═════ DATASET ENTRIES ═════

import Mathlib.LinearAlgebra.Matrix.Adjugate            -- `Matrix.cramer_apply`, `Matrix.cramer_one`
import Mathlib.Data.Matrix.ColumnRowPartitioned          -- `Matrix.fromCols`
import Mathlib.Data.Matrix.Block                         -- `Matrix.fromBlocks`
import Mathlib.LinearAlgebra.Matrix.Determinant.Basic
import Mathlib.LinearAlgebra.Matrix.NonsingularInverse   -- `Matrix.inv_eq_left_inv`, `Matrix.inv_diagonal`
import Mathlib.LinearAlgebra.Matrix.GeneralLinearGroup.Defs   -- `GL`
import HarnessLib

/-!
# Crux `HLiu418`, Track B road `K2_Liu`, unit U5 «DOUBLING ZETA», socket #16 ∕ #16a (organ (IV-c)) — helper «F1»:
# the maximal minors of `D · X` and of `[Y | 1]`, and the Siegel frame `S = [[1, 0], [1, 1]]` of the doubled space

Cell `hodgecm-mathlib`, crux item hLiu418 = `stmt-HodgeConjecture-24832`, route of record `HCCMUnconditional`; squad K2 ∕ K2Liu,
LEAD F0P6-plan (g10) 21:27:24Z («continue (IV-c) algebraic core»), prover K2Liu-p04 (g0), plan `K2/K2Liu-p04/g0/PLAN-16-DoublingHeightDecay.v1…md`
and DESIGN NOTE (K2/STATUS 21:28:54Z).  THEOREMS ONLY over an arbitrary commutative ring (pure Mathlib; no `def`, no instance, no notation,
no `sorry`); lane `--supports stmt-HodgeConjecture-24832 --as helper` (count-neutral).

WHY.  The height of type `(P_Δ, |det_Δ|^{1∕2})` on the doubled group `H = U(𝕍 ⊕ −𝕍)` proposed as height of record for sockets #14a ∕ #16
is the PLÜCKER height `Φ₀(h) = H(π(h))^{-1∕2}`, `π(h)` = the vector of maximal minors of the bottom `n × 2n` block of `S⁻¹ h S` in the frame
`S = [[1, 0], [1, 1]]` (columns `(eᵢ, eᵢ)` spanning `Δ`, then `(0, eᵢ)`).  Its two structural facts are PURE MATRIX ALGEBRA, recorded here once
for every consumer ([GelbartPiatetskishapiroRallis1987, Part A §1]; [Kudla1994, §3]):

* §1 MINORS.  `det_submatrix_mul` — a maximal minor of `D · X` is `det D` times the same minor of `X` (square `det_mul` only — no Cauchy–Binet);
  `det_submatrix_fromCols_one_inr` — the minor of `[Y | 1]` on the columns of `1` is `1`; `submatrix_fromCols_one_colSel`,
  `det_submatrix_fromCols_one_colSel` — the minor of `[Y | 1]` on «the columns of `1` with column `i` replaced by column `j` of `Y`» is `Y i j`
  (Cramer at the identity).  Hence the local Plücker height of `[Y | 1]` dominates `max(1, |Yᵢⱼ|)`.
* §2 THE FRAME `S` (= the tree's `E₂ = (1 0; 1 1)`, `E₁ = E₂⁻¹`: ★ `GRConstruction.E₂_mul_E₁ ∕ E₁_mul_E₂ ∕ conjE_eq ∕
  blk_conj_eq_of_isSiegelDelta ∕ det_blk_eq_of_isSiegelDelta ∕ isUnit_detDelta_of_isSiegelDelta` in `DoubledUnitarySiegelParabolicAlgebra` —
  NOT restated here; a Siegel element conjugates to `[[h|_Δ, h₁₂], [0, h₂₂ − h₁₂]]`).  NEW here: `frameS_conj_diag` — the DOUBLING element
  `S⁻¹ diag(g, 1) S = [[g, 0], [1 − g, 1]]` (bottom block `[1 − g | 1]`, so §1 applies with `Y = 1 − g`); `submatrix_inr_fromBlocks` — the bottom
  row-block of `[[A, B], [C, D]]` is `[C | D]`; `submatrix_inr_mul_of_blockTriangular` — for `M = [[A′, B′], [0, D′]]`, bottom(`M N`) `= D′ ·`
  bottom(`N`); `det_submatrix_bottom_mul_of_blockTriangular` — so every maximal minor of bottom(`M N`) is `det D′` times that of bottom(`N`)
  (the EXACT type property of `Φ₀`; with ★ `det_blk_eq_of_isSiegelDelta`, `|det D′| = |det_Δ|⁻¹` for unitary `M` downstream);
  `det_frameS_conj` — `det (S⁻¹ M S) = det M`; `doubling_bottom_minors` — the package used by #16a.
* §3 INVERSES.  `coe_inv_eq_of_unitary` — `g⁻¹ = J⁻¹ (σg)ᵀ J` when `(σg)ᵀ J g = J` and `det J` is a unit; `coe_inv_apply_of_unitary_diagonal` —
  for `J = diag(d)` with `d′ d = 1`, `(g⁻¹)ᵢₖ = d′ᵢ σ(gₖᵢ) dₖ` (so the Borel–Jacquet height of `g ∈ U(diag d)` is controlled by the entries of `g` and `σg`).

HONEST LABEL.  Count-neutral algebra helper; the height itself (a `K2Lit` DEFS leaf), the decay #16a and the integrability #16b are separate files.
`HC_CM` is proved only modulo the 7 printed citations (2 remaining named inputs: hLiu418 = `stmt-HodgeConjecture-24832`, h413 =
`stmt-HodgeConjecture-24833`) until rung 0 closes.
-/

set_option autoImplicit false
-- the mandated namespace repeats the single-problem summit's segment (`HodgeConjecture.HodgeConjecture`)
set_option linter.dupNamespace false

namespace Summit.HodgeConjecture.HodgeConjecture.Cruxes.HLiu418.K2LiuPluckerMinors

open scoped Matrix

/-! ## §1 Maximal minors of `D · X` and of `[Y | 1]` -/

/-- **A maximal minor of `D · X` is `det D` times the same minor of `X`** (column selection `f`; square `det_mul`).
[cite: GelbartPiatetskishapiroRallis1987, Part A §1] -/
theorem det_submatrix_mul {R : Type*} [CommRing R] {m κ : Type*} [Fintype m] [DecidableEq m]
    (D : Matrix m m R) (X : Matrix m κ R) (f : m → κ) :
    ((D * X).submatrix id f).det = D.det * (X.submatrix id f).det := by
  rw [Matrix.submatrix_mul D X id id f Function.bijective_id, Matrix.submatrix_id_id, Matrix.det_mul]

/-- The minor of `[Y | 1]` on the columns of the identity block is the identity matrix. [folklore] -/
theorem submatrix_fromCols_one_inr {R : Type*} [CommRing R] {m : Type*} [DecidableEq m] (Y : Matrix m m R) :
    (Matrix.fromCols Y (1 : Matrix m m R)).submatrix id Sum.inr = 1 := by
  ext i j
  simp [Matrix.fromCols_apply_inr]

/-- **The minor of `[Y | 1]` on the columns of `1` is `1`.** [folklore] -/
theorem det_submatrix_fromCols_one_inr {R : Type*} [CommRing R] {m : Type*} [Fintype m] [DecidableEq m] (Y : Matrix m m R) :
    ((Matrix.fromCols Y (1 : Matrix m m R)).submatrix id Sum.inr).det = 1 := by
  rw [submatrix_fromCols_one_inr, Matrix.det_one]

/-- The minor of `[Y | 1]` on «the columns of `1`, column `i` replaced by column `j` of `Y`» is the identity with column `i`
replaced by `Y_{·j}`. [folklore] -/
theorem submatrix_fromCols_one_colSel {R : Type*} [CommRing R] {m : Type*} [DecidableEq m] (Y : Matrix m m R) (i j : m) :
    (Matrix.fromCols Y (1 : Matrix m m R)).submatrix id (fun k => if k = i then Sum.inl j else Sum.inr k) =
      (1 : Matrix m m R).updateCol i (fun r => Y r j) := by
  ext r k
  by_cases hk : k = i
  · subst hk
    simp [Matrix.updateCol_self, Matrix.fromCols_apply_inl]
  · simp [hk, Matrix.fromCols_apply_inr]

/-- **The minor of `[Y | 1]` on «the columns of `1`, column `i` replaced by column `j` of `Y`» equals `Y i j`** (Cramer's rule at
the identity matrix).  With `det_submatrix_fromCols_one_inr`: the maximal minors of `[Y | 1]` contain `1` and every entry of `Y`.
[cite: GelbartPiatetskishapiroRallis1987, Part A §1] -/
theorem det_submatrix_fromCols_one_colSel {R : Type*} [CommRing R] {m : Type*} [Fintype m] [DecidableEq m]
    (Y : Matrix m m R) (i j : m) :
    ((Matrix.fromCols Y (1 : Matrix m m R)).submatrix id (fun k => if k = i then Sum.inl j else Sum.inr k)).det = Y i j := by
  rw [submatrix_fromCols_one_colSel, ← Matrix.cramer_apply, Matrix.cramer_one]
  rfl

/-! ## §2 The frame `S = [[1, 0], [1, 1]]` adapted to the diagonal `Δ = {(x, x)}` of `𝕍 ⊕ 𝕍` -/

/-- **The doubling element in the frame `S`**: `S⁻¹ diag(g, 1) S = [[g, 0], [1 − g, 1]]` — bottom block `[1 − g | 1]`.
[cite: GelbartPiatetskishapiroRallis1987, Part A §1] -/
theorem frameS_conj_diag {R : Type*} [CommRing R] {ι : Type*} [Fintype ι] [DecidableEq ι] (g : Matrix ι ι R) :
    Matrix.fromBlocks (1 : Matrix ι ι R) (0 : Matrix ι ι R) (-1 : Matrix ι ι R) (1 : Matrix ι ι R) *
          Matrix.fromBlocks g (0 : Matrix ι ι R) (0 : Matrix ι ι R) (1 : Matrix ι ι R) *
        Matrix.fromBlocks (1 : Matrix ι ι R) (0 : Matrix ι ι R) (1 : Matrix ι ι R) (1 : Matrix ι ι R) =
      Matrix.fromBlocks g (0 : Matrix ι ι R) (1 - g) (1 : Matrix ι ι R) := by
  rw [Matrix.fromBlocks_multiply, Matrix.fromBlocks_multiply]
  congr 1
  · simp
  · simp
  · simp only [Matrix.neg_mul, Matrix.one_mul, Matrix.mul_one, Matrix.mul_zero, add_zero]
    abel
  · simp

/-- `det (S⁻¹ M S) = det M`. [folklore] -/
theorem det_frameS_conj {R : Type*} [CommRing R] {ι : Type*} [Fintype ι] [DecidableEq ι] (M : Matrix (ι ⊕ ι) (ι ⊕ ι) R) :
    (Matrix.fromBlocks (1 : Matrix ι ι R) (0 : Matrix ι ι R) (-1 : Matrix ι ι R) (1 : Matrix ι ι R) * M *
        Matrix.fromBlocks (1 : Matrix ι ι R) (0 : Matrix ι ι R) (1 : Matrix ι ι R) (1 : Matrix ι ι R)).det = M.det := by
  rw [Matrix.det_mul, Matrix.det_mul, Matrix.det_fromBlocks_zero₁₂, Matrix.det_fromBlocks_zero₁₂]
  simp

/-- The bottom row-block of `[[A, B], [C, D]]` is `[C | D]`. [folklore] -/
theorem submatrix_inr_fromBlocks {R : Type*} {ι : Type*} (A B C D : Matrix ι ι R) :
    (Matrix.fromBlocks A B C D).submatrix Sum.inr id = Matrix.fromCols C D := by
  ext i (j | j) <;> simp [Matrix.fromCols_apply_inl, Matrix.fromCols_apply_inr]

/-- **Bottom row-block of a product with a block-UPPER-triangular left factor**: for `M = [[A′, B′], [0, D′]]` and any `N`,
bottom(`M N`) `= D′ ·` bottom(`N`). [cite: GelbartPiatetskishapiroRallis1987, Part A §1] -/
theorem submatrix_inr_mul_of_blockTriangular {R : Type*} [CommRing R] {ι κ : Type*} [Fintype ι]
    (A' B' D' : Matrix ι ι R) (N : Matrix (ι ⊕ ι) κ R) :
    (Matrix.fromBlocks A' B' 0 D' * N).submatrix Sum.inr id = D' * N.submatrix Sum.inr id := by
  ext i k
  simp [Matrix.mul_apply, Fintype.sum_sum_type, Matrix.fromBlocks_apply₂₁, Matrix.fromBlocks_apply₂₂]

/-- **THE TYPE PROPERTY OF THE PLÜCKER VECTOR**: for `M = [[A′, B′], [0, D′]]` (an element of the Siegel parabolic in the frame `S`) every
maximal minor of bottom(`M N`) is `det D′` times the corresponding minor of bottom(`N`). [cite: GelbartPiatetskishapiroRallis1987, Part A §1] -/
theorem det_submatrix_bottom_mul_of_blockTriangular {R : Type*} [CommRing R] {ι : Type*} [Fintype ι] [DecidableEq ι] {κ : Type*}
    (A' B' D' : Matrix ι ι R) (N : Matrix (ι ⊕ ι) κ R) (f : ι → κ) :
    (((Matrix.fromBlocks A' B' 0 D' * N).submatrix Sum.inr id).submatrix id f).det =
      D'.det * ((N.submatrix Sum.inr id).submatrix id f).det := by
  rw [submatrix_inr_mul_of_blockTriangular, det_submatrix_mul]

/-- **The doubling element's Plücker minors contain `1` and every entry of `1 − g`**: the bottom block of `S⁻¹ diag(g, 1) S` is
`[1 − g | 1]`, whose minor on the identity columns is `1` and whose minor on «identity columns with column `i` replaced by column `j` of
`1 − g`» is `(1 − g) i j`. [cite: GelbartPiatetskishapiroRallis1987, Part A §1] -/
theorem doubling_bottom_minors {R : Type*} [CommRing R] {ι : Type*} [Fintype ι] [DecidableEq ι] (g : Matrix ι ι R) (i j : ι) :
    (Matrix.fromBlocks (1 : Matrix ι ι R) (0 : Matrix ι ι R) (-1 : Matrix ι ι R) (1 : Matrix ι ι R) *
          Matrix.fromBlocks g (0 : Matrix ι ι R) (0 : Matrix ι ι R) (1 : Matrix ι ι R) *
        Matrix.fromBlocks (1 : Matrix ι ι R) (0 : Matrix ι ι R) (1 : Matrix ι ι R) (1 : Matrix ι ι R)).submatrix Sum.inr id =
        Matrix.fromCols (1 - g) (1 : Matrix ι ι R) ∧
      (((Matrix.fromCols (1 - g) (1 : Matrix ι ι R)).submatrix id Sum.inr).det = 1 ∧
        ((Matrix.fromCols (1 - g) (1 : Matrix ι ι R)).submatrix id
          (fun k => if k = i then Sum.inl j else Sum.inr k)).det = (1 - g) i j) := by
  refine ⟨?_, det_submatrix_fromCols_one_inr _, det_submatrix_fromCols_one_colSel _ i j⟩
  rw [frameS_conj_diag, submatrix_inr_fromBlocks]

/-! ## §3 Inverses in a unitary group: `g⁻¹ = J⁻¹ (σg)ᵀ J` (entries of `g⁻¹` are entries of `σg` up to the form) -/

/-- **`g⁻¹ = J⁻¹ · (σ g)ᵀ · J`** for an invertible matrix `g` with `(σ g)ᵀ J g = J` (membership in ★ `unitaryGroupOfForm σ J` unfolds to
this, ★ `mem_unitaryGroupOfForm_iff`) and `det J` a unit.  [cite: Rogawski1990, §1.9 p. 8] -/
theorem coe_inv_eq_of_unitary {R : Type*} [CommRing R] {n : Type*} [Fintype n] [DecidableEq n] {σ : R →+* R}
    {J : Matrix n n R} (hJ : IsUnit J.det) {g : GL n R}
    (hg : ((g : Matrix n n R).map σ)ᵀ * J * (g : Matrix n n R) = J) :
    ((g⁻¹ : GL n R) : Matrix n n R) = J⁻¹ * ((g : Matrix n n R).map σ)ᵀ * J := by
  rw [Matrix.coe_units_inv]
  refine Matrix.inv_eq_left_inv ?_
  calc J⁻¹ * ((g : Matrix n n R).map σ)ᵀ * J * (g : Matrix n n R)
      = J⁻¹ * (((g : Matrix n n R).map σ)ᵀ * J * (g : Matrix n n R)) := by simp only [Matrix.mul_assoc]
    _ = 1 := by rw [hg, Matrix.nonsing_inv_mul J hJ]

/-- **Entries of `g⁻¹` for a DIAGONAL form `J = diag(d)` with invertible entries** (`d′ᵢ dᵢ = 1`): `(g⁻¹)ᵢₖ = d′ᵢ · σ(gₖᵢ) · dₖ`.  So at every
place the entries of `g⁻¹` are bounded by those of `σ g` times constants depending only on `d` — the input of the comparison
`‖g‖_{BJ} ≤ C · H⁺(g) · H⁺(σ g)` in organ (IV-c). [cite: Rogawski1990, §1.9 p. 8] -/
theorem coe_inv_apply_of_unitary_diagonal {R : Type*} [CommRing R] {n : Type*} [Fintype n] [DecidableEq n] {σ : R →+* R}
    {d d' : n → R} (hd : ∀ i, d' i * d i = 1) {g : GL n R}
    (hg : ((g : Matrix n n R).map σ)ᵀ * Matrix.diagonal d * (g : Matrix n n R) = Matrix.diagonal d) (i k : n) :
    ((g⁻¹ : GL n R) : Matrix n n R) i k = d' i * σ ((g : Matrix n n R) k i) * d k := by
  have hdd : Matrix.diagonal d' * Matrix.diagonal d = 1 := by
    rw [Matrix.diagonal_mul_diagonal, ← Matrix.diagonal_one]
    exact congrArg Matrix.diagonal (funext hd)
  have hinv : ((g⁻¹ : GL n R) : Matrix n n R) = Matrix.diagonal d' * ((g : Matrix n n R).map σ)ᵀ * Matrix.diagonal d := by
    rw [Matrix.coe_units_inv]
    refine Matrix.inv_eq_left_inv ?_
    calc Matrix.diagonal d' * ((g : Matrix n n R).map σ)ᵀ * Matrix.diagonal d * (g : Matrix n n R)
        = Matrix.diagonal d' * (((g : Matrix n n R).map σ)ᵀ * Matrix.diagonal d * (g : Matrix n n R)) := by
          simp only [Matrix.mul_assoc]
      _ = 1 := by rw [hg, hdd]
  rw [hinv, Matrix.mul_diagonal, Matrix.diagonal_mul, Matrix.transpose_apply, Matrix.map_apply]

end Summit.HodgeConjecture.HodgeConjecture.Cruxes.HLiu418.K2LiuPluckerMinors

═════

> _WHAT YOU WILL DO_:
Transcribe the records from their first line. Stop after the line with "LEAD F0P6-plan (g10)", including it.

> _ANSWER TO THIS EXERCISE_:
import Mathlib.LinearAlgebra.Matrix.Adjugate            -- `Matrix.cramer_apply`, `Matrix.cramer_one`
import Mathlib.Data.Matrix.ColumnRowPartitioned          -- `Matrix.fromCols`
import Mathlib.Data.Matrix.Block                         -- `Matrix.fromBlocks`
import Mathlib.LinearAlgebra.Matrix.Determinant.Basic
import Mathlib.LinearAlgebra.Matrix.NonsingularInverse   -- `Matrix.inv_eq_left_inv`, `Matrix.inv_diagonal`
import Mathlib.LinearAlgebra.Matrix.GeneralLinearGroup.Defs   -- `GL`
import HarnessLib

/-!
# Crux `HLiu418`, Track B road `K2_Liu`, unit U5 «DOUBLING ZETA», socket #16 ∕ #16a (organ (IV-c)) — helper «F1»:
# the maximal minors of `D · X` and of `[Y | 1]`, and the Siegel frame `S = [[1, 0], [1, 1]]` of the doubled space

Cell `hodgecm-mathlib`, crux item hLiu418 = `stmt-HodgeConjecture-24832`, route of record `HCCMUnconditional`; squad K2 ∕ K2Liu,
LEAD F0P6-plan (g10) 21:27:24Z («continue (IV-c) algebraic core»), prover K2Liu-p04 (g0), plan `K2/K2Liu-p04/g0/PLAN-16-DoublingHeightDecay.v1…md`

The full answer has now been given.